# letter to santa mailbox, halloween style



## EMU (Dec 4, 2007)

So here's my idea, ive seen an x-mas displays with a letter to santa mailbox... so this got me thinking... yeah i know i heard you UH-OHing lol

Letters to the departed, maybe a fictional character, who knows. thats for the kids, then for parents comments and questions...

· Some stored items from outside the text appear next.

import Summits.HubbardSuperconductivity.HubbardSuperconductivity.Theorems.SoloBlindCertificateFromGap
import Summits.HubbardSuperconductivity.HubbardSuperconductivity.Theorems.SoloBlindCertificateForm
import Mathlib.Analysis.InnerProductSpace.Projection.Basic
import HarnessLib

/-!
# The certificate multiplier from the gap above the ground eigenspace (self-contained form)

`certificate_multiplier_of_sectorGap` (`SoloBlindCertificateFromGap`) was stated for an abstract
matrix `P` with three properties. Here the projection is CONSTRUCTED (Mathlib's orthogonal projection
`Submodule.starProjection` onto the `E₀`-eigenvectors of `H` inside the sector, transported along
`WithLp.toLp 2 : (n → ℂ) → EuclideanSpace ℂ n`), so that the only inputs left are the two spectral
hypotheses a proof of the summit would actually have to establish on each large even torus:

* ORDER ON THE GROUND EIGENSPACE: `a ‖ψ‖² ≤ re ⟨Δ_g ψ, Δ_g ψ⟩` for every `ψ` in the sector `S` with
  `H ψ = E₀ ψ` (for `E₀` the sector ground energy this is requirement R1 with `a = c L⁴`);
* A VARIATIONAL GAP `γ > 0` ABOVE IT: `γ ‖w‖² ≤ re ⟨w, H w⟩ - E₀ ‖w‖²` for every `w ∈ S` orthogonal to
  all such `ψ` (the best constant is the gap `E₁(S) - E₀(S)` to the next eigenvalue of `H` in the
  sector, positive by finite-dimensionality).

Conclusion (`certificate_multiplier_of_groundGap`): every `φ ∈ S` satisfies
`(a/2) ‖φ‖² ≤ re ⟨Δ_g φ, Δ_g φ⟩ + ((400 L⁴ + a/2)/γ) (re ⟨φ, H φ⟩ - E₀ ‖φ‖²)` — the certificate of
`hubbardSuperconductivity_iff_certificate` with the explicit multiplier `κ = (400 L⁴ + a/2)/γ`.
Ingredients: `energy_above_eigen_add_orthogonal` (the energy of `u + w` above `E₀` equals that of
`w` when `H u = E₀ u`, `u ⊥ w`, `H` Hermitian) and the abstract `certificate_of_orthogonal_split`.

References: finite-dimensional spectral theory (Reed–Simon IV §XIII.1); Mathlib
`Submodule.starProjection`, `Submodule.sub_starProjection_mem_orthogonal`.
-/

namespace Summit.HubbardSuperconductivity.HubbardSuperconductivity.Theorems

open Matrix Finset Literature.MathematicalPhysics.QuantumLattice
  Literature.MathematicalPhysics.QuantumFieldTheory GaugeTwist WithLp
open scoped ComplexConjugate ComplexOrder InnerProductSpace

section Abstract

variable {n : Type*} [Fintype n]

/-- `⟨w, u⟩ = 0` from `⟨u, w⟩ = 0`. [folklore] -/
theorem star_dotProduct_eq_zero_symm {u w : n → ℂ} (h : star u ⬝ᵥ w = 0) : star w ⬝ᵥ u = 0 := by
  have h' : star w ⬝ᵥ u = star (star u ⬝ᵥ w) := by
    rw [← star_dotProduct_star, star_star]
  rw [h', h, star_zero]

/-- **Energy above an eigenvalue splits off the eigen-component**: if `H` is Hermitian,
`H u = E₀ u` and `⟨u, w⟩ = 0`, then
`⟨u+w, H(u+w)⟩ - E₀ ‖u+w‖² = ⟨w, H w⟩ - E₀ ‖w‖²`. [folklore] -/
theorem energy_above_eigen_add_orthogonal {H : Matrix n n ℂ} (hH : H.IsHermitian) (u w : n → ℂ)
    (E₀ : ℝ) (hu : H *ᵥ u = (E₀ : ℂ) • u) (horth : star u ⬝ᵥ w = 0) :
    star (u + w) ⬝ᵥ (H *ᵥ (u + w)) - (E₀ : ℂ) * (star (u + w) ⬝ᵥ (u + w)) =
      star w ⬝ᵥ (H *ᵥ w) - (E₀ : ℂ) * (star w ⬝ᵥ w) := by
  have h1 : star u ⬝ᵥ (H *ᵥ w) = 0 := by
    rw [dotProduct_mulVec, ← hH.eq, ← star_mulVec, hu, star_smul, smul_dotProduct, horth,
      smul_zero]
  have h2 : star w ⬝ᵥ u = 0 := star_dotProduct_eq_zero_symm horth
  rw [mulVec_add, hu, star_add, add_dotProduct, add_dotProduct, dotProduct_add, dotProduct_add,
    dotProduct_add, dotProduct_add, dotProduct_smul, dotProduct_smul, h1, h2, horth]
  simp only [smul_eq_mul, mul_zero, add_zero, zero_add]
  ring

/-- Real parts of the previous identity. [folklore] -/
theorem re_energy_above_eigen_add_orthogonal {H : Matrix n n ℂ} (hH : H.IsHermitian)
    (u w : n → ℂ) (E₀ : ℝ) (hu : H *ᵥ u = (E₀ : ℂ) • u) (horth : star u ⬝ᵥ w = 0) :
    (star (u + w) ⬝ᵥ (H *ᵥ (u + w))).re - E₀ * (star (u + w) ⬝ᵥ (u + w)).re =
      (star w ⬝ᵥ (H *ᵥ w)).re - E₀ * (star w ⬝ᵥ w).re := by
  have h := congrArg Complex.re (energy_above_eigen_add_orthogonal hH u w E₀ hu horth)
  simpa only [Complex.sub_re, Complex.re_ofReal_mul] using h

/-- **Orthogonal splitting along the ground eigenspace** (finite-dimensional spectral theorem, the
part that is needed): every `φ ∈ S` is `u + w` with `u ∈ S`, `H u = E₀ u`, `w ∈ S`, and `w`
orthogonal to every `E₀`-eigenvector of `H` in `S` (in particular to `u`). [folklore] -/
theorem exists_eigen_add_orthogonal (H : Matrix n n ℂ) (S : Submodule ℂ (n → ℂ)) (E₀ : ℝ)
    {φ : n → ℂ} (hφ : φ ∈ S) :
    ∃ u w : n → ℂ, φ = u + w ∧ u ∈ S ∧ H *ᵥ u = (E₀ : ℂ) • u ∧ w ∈ S ∧
      ∀ ψ ∈ S, H *ᵥ ψ = (E₀ : ℂ) • ψ → star ψ ⬝ᵥ w = 0 := by
  -- the `E₀`-eigenvectors of `H` inside `S`, transported to `EuclideanSpace ℂ n`
  let K : Submodule ℂ (EuclideanSpace ℂ n) :=
    { carrier := {x | ofLp x ∈ S ∧ H *ᵥ ofLp x = (E₀ : ℂ) • ofLp x}
      zero_mem' := by simp
      add_mem' := by
        rintro x y ⟨hxS, hx⟩ ⟨hyS, hy⟩
        refine ⟨?_, ?_⟩
        · rw [ofLp_add]; exact S.add_mem hxS hyS
        · rw [ofLp_add, mulVec_add, hx, hy, smul_add]
      smul_mem' := by
        rintro c x ⟨hxS, hx⟩
        refine ⟨?_, ?_⟩
        · rw [ofLp_smul]; exact S.smul_mem c hxS
        · rw [ofLp_smul, mulVec_smul, hx, smul_comm] }
  have hmem : ∀ y : EuclideanSpace ℂ n, y ∈ K ↔ ofLp y ∈ S ∧ H *ᵥ ofLp y = (E₀ : ℂ) • ofLp y :=
    fun _ => Iff.rfl
  set x : EuclideanSpace ℂ n := toLp 2 φ with hx
  have huK : K.starProjection x ∈ K := K.starProjection_apply_mem x
  have hwK : x - K.starProjection x ∈ Kᗮ := K.sub_starProjection_mem_orthogonal x
  rw [hmem] at huK
  refine ⟨ofLp (K.starProjection x), ofLp (x - K.starProjection x), ?_, huK.1, huK.2, ?_, ?_⟩
  · rw [← ofLp_add, add_sub_cancel, hx, ofLp_toLp]
  · have : ofLp (x - K.starProjection x) = φ - ofLp (K.starProjection x) := by
      rw [ofLp_sub, hx, ofLp_toLp]
    rw [this]
    exact S.sub_mem hφ huK.1
  · intro ψ hψS hψ
    have hψK : (toLp 2 ψ : EuclideanSpace ℂ n) ∈ K := by
      rw [hmem, ofLp_toLp]; exact ⟨hψS, hψ⟩
    have h0 := (Submodule.mem_orthogonal K _).1 hwK _ hψK
    rw [EuclideanSpace.inner_eq_star_dotProduct, dotProduct_comm, ofLp_toLp] at h0
    exact h0

end Abstract

section Hubbard

variable {L : ℕ} [NeZero L]

/-- **Explicit certificate multiplier from the gap above the ground eigenspace** (self-contained
form of `certificate_multiplier_of_sectorGap`): Hubbard torus with any `t, U`; any subspace `S` of
Fock space; form factor `|g| ≤ 1`; reference energy `E₀`; order `a ≥ 0` on the `E₀`-eigenvectors of
`H` in `S`; variational gap `γ > 0` on their orthogonal complement in `S`. Then every `φ ∈ S` obeys
the certificate with multiplier `(400 L⁴ + a/2)/γ`. [this work] -/
theorem certificate_multiplier_of_groundGap (t U E₀ a γ : ℝ) (hγ : 0 < γ) (ha : 0 ≤ a)
    (g : (Fin 2 → ℤ) → ℝ) (hg : ∀ e, |g e| ≤ 1)
    (S : Submodule ℂ (Fock (Orb (FermionTorus 2 L))))
    (hord : ∀ ψ ∈ S, hubbardTorus 2 L t U *ᵥ ψ = (E₀ : ℂ) • ψ →
      a * (star ψ ⬝ᵥ ψ).re ≤ (star (pairField g L *ᵥ ψ) ⬝ᵥ (pairField g L *ᵥ ψ)).re)
    (hgap : ∀ w ∈ S, (∀ ψ ∈ S, hubbardTorus 2 L t U *ᵥ ψ = (E₀ : ℂ) • ψ → star ψ ⬝ᵥ w = 0) →
      γ * (star w ⬝ᵥ w).re ≤
        (star w ⬝ᵥ (hubbardTorus 2 L t U *ᵥ w)).re - E₀ * (star w ⬝ᵥ w).re) :
    ∀ φ ∈ S, a / 2 * (star φ ⬝ᵥ φ).re ≤
      (star (pairField g L *ᵥ φ) ⬝ᵥ (pairField g L *ᵥ φ)).re +
        (400 * (L : ℝ) ^ 4 + a / 2) / γ *
          ((star φ ⬝ᵥ (hubbardTorus 2 L t U *ᵥ φ)).re - E₀ * (star φ ⬝ᵥ φ).re) := by
  intro φ hφ
  obtain ⟨u, w, rfl, huS, hu, hwS, hw⟩ :=
    exists_eigen_add_orthogonal (hubbardTorus 2 L t U) S E₀ hφ
  have horth : star u ⬝ᵥ w = 0 := hw u huS hu
  have hre : (star u ⬝ᵥ w).re = 0 := by rw [horth, Complex.zero_re]
  have hH : (hubbardTorus 2 L t U).IsHermitian := isHermitian_hubbardTorus L t U
  rw [re_energy_above_eigen_add_orthogonal hH u w E₀ hu horth]
  exact certificate_of_orthogonal_split (pairField g L) u w a (400 * (L : ℝ) ^ 4) γ _ hγ
    (by positivity) hre (hord u huS hu) (pairField_order_le g hg w) (hgap w hwS hw)

end Hubbard

end Summit.HubbardSuperconductivity.HubbardSuperconductivity.Theorems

i want your opinions all of them the this sucks ones too, sooo speak your mind please. Thanks Guys
:xbones:EMU:xbones:


----------



## Lady Nyxie (Aug 30, 2006)

How about "Letters to the Great Pumpkin"?


----------



## Devils Chariot (May 23, 2007)

OMG. We had the great pumpkin visit us one year when we were kids, and we loved it so much we wanted halloween instead of christmas. That freaked out my churchy parents and that was the last time the great pumpkin ever visited. (((SIGH))).

I agree Great Pumpkin!!!


----------



## EMU (Dec 4, 2007)

ahh i like the great pumpkin.... but any other ideas guys


----------



## Monk (Aug 26, 2008)

I would go with the Great Pumpkin


----------



## Daddy's Little Corpse (Sep 7, 2006)

Great Pumpkin or not, it's a great idea.


----------



## Bilbo (Dec 13, 2007)

Letter to Jack Skellington or Oogie Boogie are the only two that come to mind...


----------



## DisneyDellsDude (Jun 23, 2008)

How about a letter to Master Gracey, the 'ghost host' at the Haunted Mansion?


----------



## Sickie Ickie (Jun 20, 2006)

guess my idea would be the great pumpkin as well.


----------



## EMU (Dec 4, 2007)

ahh tooo many great people, im a die hard of The Haunted Mansion, The NIGhtmare Before Christmas, AND charlie brown, thank you guys for all of the advice... but i ahev one character in mind but most wont get her, her name is Madam Alinda, shes the reason for my haunt name


----------



## Night Owl (Feb 28, 2008)

That's a really cool idea. I'd go with the Great Pumpkin too. You could put the box up in the middle of a "Pumpkin Patch" with a little spooky path leading up to it. Maybe have a scarecrow pointing to it, or something like that? It could be as cute or scary as you wanted it to be. I love this idea!


----------